import Literature.NumberTheory.EllipticCurves.PAdicBSD
import Literature.Barriers.BirchSwinnertonDyer.ExceptionalZero
import HarnessLib

/-!
# Spieß 2014, Theorem 5.7 — the WEAK exceptional-zero formula at a split multiplicative prime, `F = ℚ`, `r = 1` (named fact)

Topic `Literature/NumberTheory/EllipticCurves` (cluster `Spiess2014`). ONE named fact (nothing asserted)
and two proved bookkeeping lemmas; no other content. HONEST FRAMING (cell `bsd-2adic`, seat
`bsd-2adic-mult-gs-c`, PROGRAMME v1 T5 road C, 2026-08-26): the cell's mult-at-`2` doors consume the
Greenberg–Stevens identity `greenberg_stevens W 2` (`PAdicBSD.lean`, bsd.S24), whose VERBATIM printed
proofs keep `p` odd (Greenberg–Stevens 1993 `p ≥ 5`, Kobayashi 2006 Cor. 4.2 odd `p`); at every prime,
in particular `p = 2`, that identity has statement-inclusive refereed print on two chains —
Barrera Salazar–Dimitrov–Jorza, J. Eur. Math. Soc. 24 (2022) Thm. 7.1, and THIS theorem composed with
Gehrmann–Rosso, Compositio Math. 158 (2022) Thm. 4.1 (iii) — audited at `2` by the cell and ruled by
the referee desk (pub-bsdpct `REFEREE.md` ROUND 405, 2026-08-27: "PRINT (dual chain, audited at 2)";
see the docstring of `greenberg_stevens` and `PAdicBSDGreenbergStevensRecite.lean`). This file records
the one statement PRINTED VERBATIM at every `p` that the rank-`0` `2`-CONVERSE door at a split
multiplicative `2` actually uses — the vanishing half `L(E,1) = 0 ⇒ L_p'(E,1) = 0` (ROUND 405 R-4:
"PASS — verbatim refereed print, flag-free") — and nothing more: it does NOT identify the
`𝓛`-invariant, it is NOT the Mazur–Tate–Teitelbaum formula, and the `2`-part-of-BSD doors (which
need the valuation of `L_p'(E,1)`) are not served by it.

M. Spieß, *On special zeros of `p`-adic `L`-functions of Hilbert modular forms*, Invent. Math. 196
(2014) 69–138, doi:10.1007/s00222-013-0465-0 (read 2026-08-26 in the author's arXiv version
arXiv:1207.2289 = hub `paper:arxiv-1207.2289`; section and theorem numbers below are those of that
version — in the journal the numbering is shifted by one section, arXiv Thm. 5.7 = Invent. Math.
Thm. 6.7 and arXiv Thm. 5.10 (b) = Invent. Math. Thm. 6.10 (b), the latter as cited by Gehrmann–Rosso,
Compositio Math. 158 (2022), Introduction: "one can remove the assumptions in the main theorem of [Sp]
(see Theorem 6.10 (b) of loc.cit.)"; the decl name keeps the arXiv number). Standing notation (§4,
"Notation", arXiv p. 14): "`F` denotes a totally real number field of degree `d+1` over `ℚ`" — so
`F = ℚ` (`d = 0`) is included —
and `p` is a prime number with NO parity or size hypothesis anywhere in §§2–5 except in Prop. 5.9 /
Thm. 5.10 (b) ("Assume that `p ≥ 5` is unramified in `F`"), which concern only the COMPARISON
`𝓛_𝔭(π) = 𝓛_𝔭(E)` of the automorphic with the arithmetic `𝓛`-invariant (deduced there from Mok's
theorem); the `p`-adic `L`-function is `L_p(s, π) := ∫_{𝒢_p} ⟨γ⟩^s μ_π(dγ)` with
`⟨γ⟩^s := exp_p(s · log_p 𝒩(γ))` (Def. 3.11; `𝒩` the cyclotomic character of the Galois group `𝒢_p`
of the maximal abelian extension of `F` unramified outside `p∞`), which converges `2`-adically as
well (`log_2(ℤ_2^×) ⊆ 4ℤ_2`).

**Theorem 5.7, AS PRINTED** (§5.2 "Main results"). "Let `π ∈ 𝔄_0(G, 2̲, α̲)`. The vanishing order of
`L_p(s, π)` at `s = 0` is at least equal to `r` (i.e. to the number of places `𝔭` of `F` above `p`
with `π_𝔭 ≅ St`). Moreover we have
`L_p^{(r)}(0, π) = r! · ∏_{𝔭 ∈ S₁} 𝓛_𝔭(π) · ∏_{𝔭 ∈ S₂} e(α_𝔭, 1) · L(½, π)`
where `e(α_𝔭, 1) = 2` if `α_𝔭 = -1` and `(1 - 1/α_𝔭)²` if `α_𝔭 ≠ ±1`." Here `𝔄_0(G, 2̲, α̲)` is the set
of cuspidal automorphic representations of `GL₂(𝔸_F)` of parallel weight `2` which are ordinary at
every `𝔭 ∣ p` with ordinary parameters `α̲` (`π_𝔭 = St` Steinberg iff `α_𝔭 = 1`), `S₁ = {𝔭 ∣ p :
π_𝔭 ≅ St}`, `S₂ = S_p ∖ S₁`, `𝓛_𝔭(π) ∈ ℂ_p` is Spieß's AUTOMORPHIC `𝓛`-invariant (§5.1, defined
through the cohomology of `p`-arithmetic groups with values in extensions of the Steinberg
representation), and both sides live in the rank-`1` space `V_κ` carrying the period (Prop. 4.10
(c)). The measure `μ_π` is characterised by the interpolation property Prop. 4.10 (a):
`∫_{𝒢_p} χ(γ) μ_π(dγ) = τ(χ) · ∏_{𝔭∣p} e(α_𝔭, χ_𝔭) · L(½, π ⊗ χ)` for every finite-order character
`χ` of `𝒢_p`, with `e(α_𝔭, χ_𝔭) = α_𝔭^{-ord_𝔭 𝔣(χ)}` for `χ` ramified at `𝔭` and `= 1 - α_𝔭 χ(ϖ)⁻¹`
for `χ` unramified at `𝔭` when `α_𝔭 = ±1`. Remark 5.11 (a): "In the case `F = ℚ`, Thm. 5.7 is due
to Darmon" (H. Darmon, *Integration on `ℋ_p × ℋ` and arithmetic applications*, Ann. of Math. 154
(2001), §3.2; not held by the hub, acquisition request acq-11472) — Spieß's own proof (§§3–5) covers
`F = ℚ` as the case `d = 0`.

**Instance transcribed** (`thm57_weakExceptionalZero_splitMultiplicative_rat`): `F = ℚ`, `E/ℚ` an
elliptic curve with SPLIT multiplicative reduction at the prime `p` (any `p`, in particular `p = 2`),
`π = π_E` (so `π_p = St`, `α_p = 1`, `S₁ = {p}`, `S₂ = ∅`, `r = 1`, `L(½, π_E ⊗ χ) = L(E, χ, 1)`;
`E` is modular — in the tree this is the hypothesis `IsNewformOf W f`). Then Thm. 5.7 reads
`L_p'(0, π_E) = 𝓛_p(π_E) · L(E, 1)`, and in particular **`L(E,1) = 0 ⟹ L_p'(0, π_E) = 0`** whatever
the value of `𝓛_p(π_E)`. The tree has no automorphic `𝓛`-invariant, so exactly this `𝓛`-free
consequence is recorded, in the tree's `T`-variable currency: for every `L ∈ ℚ_p⟦T⟧` with
`IsSplitMultPAdicLFunctionOf f p L` (bsd.S23: `L ∈ Λ ⊗ ℚ_p`, `L(0) = 0`,
`L(χ(γ_cyc) - 1) = ∑_{a mod p^m} χ(a) [a/p^m]⁺_f` for the even `p`-power-order characters `χ` of
conductor `p^m`, `m ≥ 1`; `γ_cyc = cyclotomicGenerator p = 1 + p`, resp. `5` at `p = 2`),
`[0]⁺_f = 0 ⟹ [T¹] L = 0`, where `[0]⁺_f = L(E,1)/Ω⁺_f` (`ratPlusSymbol f 0`). DICTIONARY (why this
is an instance and not more): for `F = ℚ`, `𝒢_p = Gal(ℚ(μ_{p^∞})/ℚ) ≅ ℤ_p^×`; by Prop. 4.10 (a) the
scalar measure `μ_π` agrees on every finite-order character, hence on every locally constant
function, with `Ω⁺_f ·` (the Mazur–Tate–Teitelbaum measure `a + p^m ℤ_p ↦ [a/p^m]⁺_f` of MTT §I.10,
`α = a_p = 1`) on even test functions (up to the harmless inversion `χ ↔ χ⁻¹` of conventions, under
which vanishing of the first derivative at the trivial character is invariant); restricted to
`Γ = 1 + p^{e₀}ℤ_p` and written in `T = γ_cyc - 1` this is the unique (MTT §I.12–§I.14, Weierstrass
preparation; tree fact `existsUnique_isSplitMultPAdicLFunctionOf`) `L` with
`IsSplitMultPAdicLFunctionOf f p L`, with `L_p(s, π_E) = Ω⁺_f · L(γ_cyc^s - 1)` up to the sign
`s ↔ -s`, so `(d/ds)|_{s=0} L_p(s, π_E) = ± Ω⁺_f · log_p(γ_cyc) · [T¹] L` and
`L(½, π_E) = L(E,1) = Ω⁺_f · [0]⁺_f`; `Ω⁺_f ≠ 0`, `log_p γ_cyc ≠ 0`
(`Literature.Barriers.BirchSwinnertonDyer.padicLog_cyclotomicGenerator_ne_zero`). The split
multiplicative hypothesis is carried, as in `greenberg_stevens`, by a Tate parameter datum `Dq`
(`nonempty_tateParameterData_iff`).
`-- TODO(general form): totally real F, r = #S₁ ≥ 1 Steinberg places, the factor ∏_{S₂} e(α_𝔭,1),
and the identity WITH 𝓛_𝔭(π) once automorphic 𝓛-invariants (Spieß §5.1 / Darmon 2001 §3.2) are in
the tree; the strong form with 𝓛_p(E) = log_p q_E / ord_p q_E is `greenberg_stevens` (bsd.S24).`

**Relation to bsd.S24.** `greenberg_stevens W p` (`[T¹]L · log_p γ_cyc = 𝓛_p(E) · [0]⁺_f`) implies
this fact at every `p` (`thm57_weakExceptionalZero_splitMultiplicative_rat_of_greenberg_stevens`,
proved below); the converse is false in general (the fact says nothing when `L(E,1) ≠ 0`). The
contrapositive `[T¹]L ≠ 0 ⟹ [0]⁺_f ≠ 0` (`….ratPlusSymbol_zero_ne_zero`) is the ONLY use of
`greenberg_stevens (p := 2)` in the cell's rank-`0` `2`-converse door at a split multiplicative `2`
(`Summit.….Theorems.analyticRank_eq_zero_of_finite_selmer_split_two_of_multEisenstein`), which can
therefore be re-keyed to this printed input; the `2`-part-of-BSD doors (`κ₁`-valuation
`ord₂[T¹]L = ord₂[0]⁺_f + ord₂𝓛₂(E) - 2`) cannot.

What is deliberately NOT here: no definition of `𝓛_𝔭(π)`; no transcription of the identification
`𝓛_p(π_E) = 𝓛_p(E)` (printed for `p ≥ 5` unramified via Spieß Prop. 5.9 / Mok, Greenberg–Stevens
1993, Bertolini–Darmon–Iovita 2010, Dasgupta–Greenberg 2012, and at EVERY prime `p`, so at `p = 2`,
by Gehrmann–Rosso, Compositio Math. 158 (2022) Thm. 4.1 (iii), `𝓛(π,𝔭) = 𝓛^FM(ρ_{π,𝔭})`, with
`𝓛^FM` of the Tate curve `= log_p q_E / ord_p q_E` by Kummer theory — referee desk pub-bsdpct ROUND
405 R-1/R-3: the corroborating chain of the `p = 2` print of `greenberg_stevens`, the comparison cited
in "citation form"); that identification is what upgrades this weak form to `greenberg_stevens`, and
it is recorded THERE (docstring of the fact; `PAdicBSDGreenbergStevensRecite.lean`), not restated
here; no non-split or good-reduction statement (there `e(α_p, 1) ≠ 0` and there is no exceptional
zero); no statement over `F ≠ ℚ`.

References: [Spiess2014Invent] Thm. 5.7 (= journal Thm. 6.7), Prop. 4.10, Def. 3.11, Rem. 5.11
(a), §4 Notation; [MazurTateTeitelbaum1986Invent] §I.10, §I.12–§I.14; H. Darmon, Ann. of Math. 154
(2001) §3.2 (attribution for `F = ℚ`, not read); the strong form: [Kobayashi2006DocMath] Cor. 4.2
(odd `p`) and [GreenbergStevens1993] (`p ≥ 5`) verbatim, and at every `p` [BarreraDimitrovJorza2022]
Thm. 7.1 + Def. 5.3 + Prop. 5.2 and [Spiess2014Invent] Thm. 6.7 with [GehrmannRosso2022] Thm. 4.1
(iii) (pub-bsdpct ROUND 405: "PRINT (dual chain, audited at 2)"; cell files
`run/shared/lean/pub/bsd-2adic/audit/D-AUDIT-hGS-*-at-2.md`).
-/

set_option autoImplicit false

noncomputable section

open scoped Classical MatrixGroups ModularForm

open CongruenceSubgroup WeierstrassCurve Literature.NumberTheory.EllipticCurves
  Literature.NumberTheory.EllipticCurves.ModularForms

namespace Literature.NumberTheory.EllipticCurves.Spiess2014

variable (W : WeierstrassCurve ℚ) [W.IsElliptic] (p : ℕ) [Fact p.Prime]

/-- **Spieß 2014, Theorem 5.7 at `F = ℚ`, `r = 1` (weak exceptional-zero formula at a split
multiplicative prime; any prime `p`, in particular `p = 2`).** As printed (arXiv:1207.2289 Thm. 5.7 =
Invent. Math. 196 (2014) Thm. 6.7; arXiv numbering throughout, see the module docstring): for `π ∈ 𝔄_0(G, 2̲, α̲)`, `ord_{s=0} L_p(s, π) ≥ r` and
`L_p^{(r)}(0, π) = r! ∏_{𝔭∈S₁} 𝓛_𝔭(π) ∏_{𝔭∈S₂} e(α_𝔭,1) L(½, π)` — no hypothesis on the prime `p`
(the restriction "`p ≥ 5` unramified in `F`" of Prop. 5.9 / Thm. 5.10 (b) concerns only the
comparison `𝓛_𝔭(π) = 𝓛_𝔭(E)`); for `F = ℚ` "due to Darmon" (Rem. 5.11 (a)). Instance `F = ℚ`,
`π = π_E` for `E/ℚ` (Weierstrass model `W`, newform `f`, `IsNewformOf W f`; like `greenberg_stevens`
the statement needs no minimality of `W`) with split
multiplicative reduction at `p` (Tate datum `Dq`; `π_p = St`, `S₁ = {p}`, `S₂ = ∅`):
`L_p'(0, π_E) = 𝓛_p(π_E) · L(E,1)`, whence, WHATEVER the automorphic `𝓛`-invariant `𝓛_p(π_E)` is,
`L(E,1) = 0 ⟹ L_p'(E,1) = 0`; in the tree's `T`-variable (dictionary in the module docstring:
Prop. 4.10 (a) identifies `μ_{π_E}` with `Ω⁺_f ·` the Mazur–Tate–Teitelbaum measure, `L` is the
unique bounded interpolant `IsSplitMultPAdicLFunctionOf f p L`, `d/ds ↔ log_p(γ_cyc) · d/dT` with
`log_p γ_cyc ≠ 0`): **`[0]⁺_f = 0 ⟹ [T¹] L = 0`**. Strictly weaker than `greenberg_stevens W p`
(which it follows from, `…_of_greenberg_stevens`); it is the `𝓛`-free content of the printed
theorem, the tree having no automorphic `𝓛`-invariant (`TODO(general form)` in the module
docstring). Referee desk pub-bsdpct ROUND 405 R-4 (2026-08-27): "PASS — verbatim refereed print, flag-free".
[cite: Spiess2014Invent, Thm. 6.7 (= arXiv:1207.2289 Thm. 5.7; with arXiv Prop. 4.10 (a), Def. 3.11, Rem. 5.11 (a))] -/
def thm57_weakExceptionalZero_splitMultiplicative_rat : Prop :=
  ∀ (_Dq : TateParameterData W p) {N : ℕ} [NeZero N] {f : CuspForm (Gamma0 N) 2} (_hf : IsNewformOf W f)
    {L : PowerSeries ℚ_[p]} (_hL : IsSplitMultPAdicLFunctionOf f p L),
    ratPlusSymbol f 0 = 0 → PowerSeries.coeff 1 L = 0

variable {W p}

/-- The strong form implies the weak form: from `greenberg_stevens W p`
(`[T¹]L · log_p γ_cyc = 𝓛_p(E) · [0]⁺_f`, bsd.S24) and `[0]⁺_f = 0` we get `[T¹]L · log_p γ_cyc = 0`,
and `log_p γ_cyc ≠ 0` (`Literature.Barriers.BirchSwinnertonDyer.padicLog_cyclotomicGenerator_ne_zero`,
Mazur–Tate–Teitelbaum 1986 §I.13) gives `[T¹]L = 0`. In particular every printed proof of the
strong form (Greenberg–Stevens 1993, `p ≥ 5`; Kobayashi 2006, odd `p`; at every `p` the chains recorded
at `greenberg_stevens`) also yields this fact at those primes.
[cite: Spiess2014Invent, Thm. 6.7 = arXiv Thm. 5.7 (comparison with the strong form; MTT 1986 §I.13)] -/
theorem thm57_weakExceptionalZero_splitMultiplicative_rat_of_greenberg_stevens
    (h : greenberg_stevens W p) : thm57_weakExceptionalZero_splitMultiplicative_rat W p := by
  intro Dq N _ f hf L hL h0
  obtain ⟨-, h1⟩ := h Dq hf hL
  rw [h0, Rat.cast_zero, mul_zero] at h1
  exact (mul_eq_zero.mp h1).resolve_right
    (Literature.Barriers.BirchSwinnertonDyer.padicLog_cyclotomicGenerator_ne_zero p)

/-- The form in which the cell's rank-`0` `2`-converse door at a split multiplicative prime uses the
exceptional-zero input (contrapositive of the fact): if `[T¹] L ≠ 0` then `[0]⁺_f ≠ 0`, i.e.
`L(E,1) ≠ 0`. [cite: Spiess2014Invent, Thm. 6.7 = arXiv Thm. 5.7 (contrapositive of the F = ℚ, r = 1 instance)] -/
theorem thm57_weakExceptionalZero_splitMultiplicative_rat.ratPlusSymbol_zero_ne_zero
    (h : thm57_weakExceptionalZero_splitMultiplicative_rat W p) (Dq : TateParameterData W p) {N : ℕ}
    [NeZero N] {f : CuspForm (Gamma0 N) 2} (hf : IsNewformOf W f) {L : PowerSeries ℚ_[p]}
    (hL : IsSplitMultPAdicLFunctionOf f p L) (h1 : PowerSeries.coeff 1 L ≠ 0) :
    ratPlusSymbol f 0 ≠ 0 :=
  fun h0 ↦ h1 (h Dq hf hL h0)

end Literature.NumberTheory.EllipticCurves.Spiess2014

end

******************************

Your task:
Quote the records from their first line to the line with "and two proved", inclusive, without adding or dropping anything.

Exercise answer:
import Literature.NumberTheory.EllipticCurves.PAdicBSD
import Literature.Barriers.BirchSwinnertonDyer.ExceptionalZero
import HarnessLib

/-!
# Spieß 2014, Theorem 5.7 — the WEAK exceptional-zero formula at a split multiplicative prime, `F = ℚ`, `r = 1` (named fact)

Topic `Literature/NumberTheory/EllipticCurves` (cluster `Spiess2014`). ONE named fact (nothing asserted)
and two proved bookkeeping lemmas; no other content. HONEST FRAMING (cell `bsd-2adic`, seat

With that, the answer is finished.